Sam Altman announced a mysterious ChatGPT upgrade for the default GPT-4o model on Friday without revealing too many details about it. “We updated GPT-4o today!” Altman said on X. “Improved both intelligence and personality,” he teased. In real use, ChatGPT turned out to be more sycophantic than ever, annoying users in the process.
The weekend wasn’t even over when Atman acknowledged the problems with ChatGPT’s personality. He said OpenAI will deploy fixes on Sunday and in the following week. More importantly, the CEO said OpenAI will share its learnings from this mishap. “It’s been interesting,” he teased.
Another 48 hours later, OpenAI rolled back the ChatGPT personality for all Free users, with Altman saying paid accounts would also get the previous personality version. More interesting is OpenAI’s more detailed blog post on the matter that starts explaining what went wrong with the latest ChatGPT personality improvement update that made the AI become too agreeable and sycophant-y.
OpenAI explained the personality upgrades it planned for last week’s ChatGPT upgrade. The company wanted to make the default ChatGPT personality “more intuitive and effective across a variety of tasks.”
The result was an AI chatbot looking to please the user, which was quite disturbing. I might not have received such responses in my brief interactions with ChatGPT over the weekend, but I certainly noticed the ones other people shared online.
Why did it happen? OpenAI says that it uses instructions in its Model Spec when shaping the model behavior. “We also teach our models how to apply these principles by incorporating user signals like thumbs-up / thumbs-down feedback on ChatGPT responses.”
This is where OpenAI messed up, apparently. “In this update, we focused too much on short-term feedback, and did not fully account for how users’ interactions with ChatGPT evolve over time,” OpenAI says. “As a result, GPT‑4o skewed towards responses that were overly supportive but disingenuous.”
OpenAI explains that ChatGPT’s default personality should reflect its mission. It should be “useful, supportive, and respectful of different values and experience.” But “unintended side effects” can appear when looking to make the AI useful and supportive. Also, OpenAI says a single ChatGPT default can’t meet the needs of a massive user base. Some 500 million people use ChatGPT every week, according to the blog.

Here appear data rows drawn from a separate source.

/-- **DECAY OF THE PERFECT COVARIANCE**: `|C^{(∞)}_Λ(b,b′)| ≤ limDecayConst·e^{−(δ⋆∕2)|b−b′|_∞}` on every `Λ ⊆ Ω` (PART 3 `sandwich_decay` with the
middle kernel `C_Λ[pad(CᵀΔ_∞C)]` bounded by B4's (5.7), `B4Sect5Exhaustion.limInv_abs_le`). -/
theorem covPadLim_abs_le (h : CovInputPad Ω C Δ Free cC c₀ δ γ θ₀ θ) (hinf : OpLimitInput Δ Δinf c₀ δ θ₁ θ) (hδ : 0 < δ)
    (hcC : 0 ≤ cC) (hγ : 0 < γ) (hθ₀ : 0 ≤ θ₀) (hθ₁ : 0 ≤ θ₁) (hθ : 0 ≤ θ) (hθ1 : θ < 1) {Λ : Set (Fin d → ℤ)} (hΛ : Λ ⊆ Ω)
    (p q : K d N) :
    |covPadLim C Δinf Free Λ p q| ≤ limDecayConst d N cC c₀ δ γ * Real.exp (-(limDeltaStar d N cC c₀ δ γ / 2 * dist p.1 q.1)) := by
  have hc' : (0 : ℝ) < max (sandwichConst d N cC δ * c₀) 1 := lt_max_of_lt_right one_pos
  have hδs : 0 < limDeltaStar d N cC c₀ δ γ := limDeltaStar_pos d N cC c₀ hδ hγ
  have hAinf := hyp56Z_innerPadLim h hinf hδ hcC hθ₀ hθ₁ hθ hθ1
  have hInvInf : ∀ r s : K d N, |limInv Λ (padOp Free (sandwich C Δinf)) r s| ≤
      cStar d N γ (max (sandwichConst d N cC δ * c₀) 1) (δ / 2) * Real.exp (-(limDeltaStar d N cC c₀ δ γ * dist r.1 s.1)) :=
    fun r s => limInv_abs_le hγ hc' (half_pos hδ) (hAinf.mono hΛ) r s
  have hD : ∀ r p : K d N, |trK C r p| ≤ cC * Real.exp (-(limDeltaStar d N cC c₀ δ γ * dist r.1 p.1)) :=
    bound_weaken hcC (limDeltaStar_le d N cC c₀ γ hδ) (trK_bound h.hC)
  unfold covPadLim limDecayConst
  exact sandwich_decay hδs hcC hD hInvInf p q

/-- **`tendsto_covPad` — THE PERFECT COVARIANCE IS THE LIMIT**: `C^{(k)}_Λ(b,b′) → C^{(∞)}_Λ(b,b′)` entrywise on every `Λ ⊆ Ω` (`0 ≤ θ < 1`) — «the limit
of the covariances is the covariance of the limit Laplacian», both Dirichlet inverses built by B4's exhaustion. -/
theorem tendsto_covPad (h : CovInputPad Ω C Δ Free cC c₀ δ γ θ₀ θ) (hinf : OpLimitInput Δ Δinf c₀ δ θ₁ θ) (hδ : 0 < δ)
    (hcC : 0 ≤ cC) (hγ : 0 < γ) (hθ₀ : 0 ≤ θ₀) (hθ₁ : 0 ≤ θ₁) (hθ : 0 ≤ θ) (hθ1 : θ < 1) {Λ : Set (Fin d → ℤ)} (hΛ : Λ ⊆ Ω)
    (p q : K d N) : Tendsto (fun k => covPad C Δ Free Λ k p q) atTop (𝓝 (covPadLim C Δinf Free Λ p q)) := by
  have hb := tendsto_const_mul_pow (c := limRateConst d N cC c₀ δ γ θ₁) (a := 1)
    (e := Real.exp (-(limDeltaStar d N cC c₀ δ γ / 2 * dist p.1 q.1))) hθ hθ1
  refine tendsto_sub_nhds_zero_iff.1 (squeeze_zero_norm (fun k => ?_) hb)
  rw [Real.norm_eq_abs, one_mul]
  exact covPad_sub_covPadLim_abs_le h hinf hδ hcC hγ hθ₀ hθ₁ hθ hθ1 hΛ k p q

OpenAI isn’t just rolling back the ChatGPT personality to the previous state. It’s also looking to realign the model to prevent sycophancy in the future by applying the following:
- Refining core training techniques and system prompts to explicitly steer the model away from sycophancy.
- Building more guardrails to increase honesty and transparency(opens in a new window)—principles in our Model Spec.
- Expanding ways for more users to test and give direct feedback before deployment.
- Continue expanding our evaluations, building on the Model Spec(opens in a new window) and our ongoing research, to help identify issues beyond sycophancy in the future.
OpenAI also noted that ChatGPT users should have more control over the AI’s personality and make adjustments. That’s possible right now with custom instructions, but OpenAI wants to create easier ways for users to tweak the personality. OpenAI says users will be able to “give real-time feedback to directly influence their interactions and choose from multiple default personalities.”
It’s unclear when that will happen or how the real-time feedback will appear. ChatGPT users already have the chance to submit feedback on how the AI handles answers. You’ll routinely see ChatGPT offer two types of responses, asking you to choose your favorite. That concerns the way ChatGPT presents information in response to prompts. But future feedback tests might also focus on personality.
I’m speculating here because it’s unclear how OpenAI plans to let users alter the ChatGPT personality in real-time in the future. Presumably, that work is just getting started, and it’ll take a while to see palpable results.
This AI personality work might not seem like a big deal to some people, sure. But this isn’t just about sycophancy. It’s about developing safe AI, and that involves getting its personality right.
Meanwhile, I’m just glad the sycophancy is going away from ChatGPT, though, again, I haven’t experienced it myself.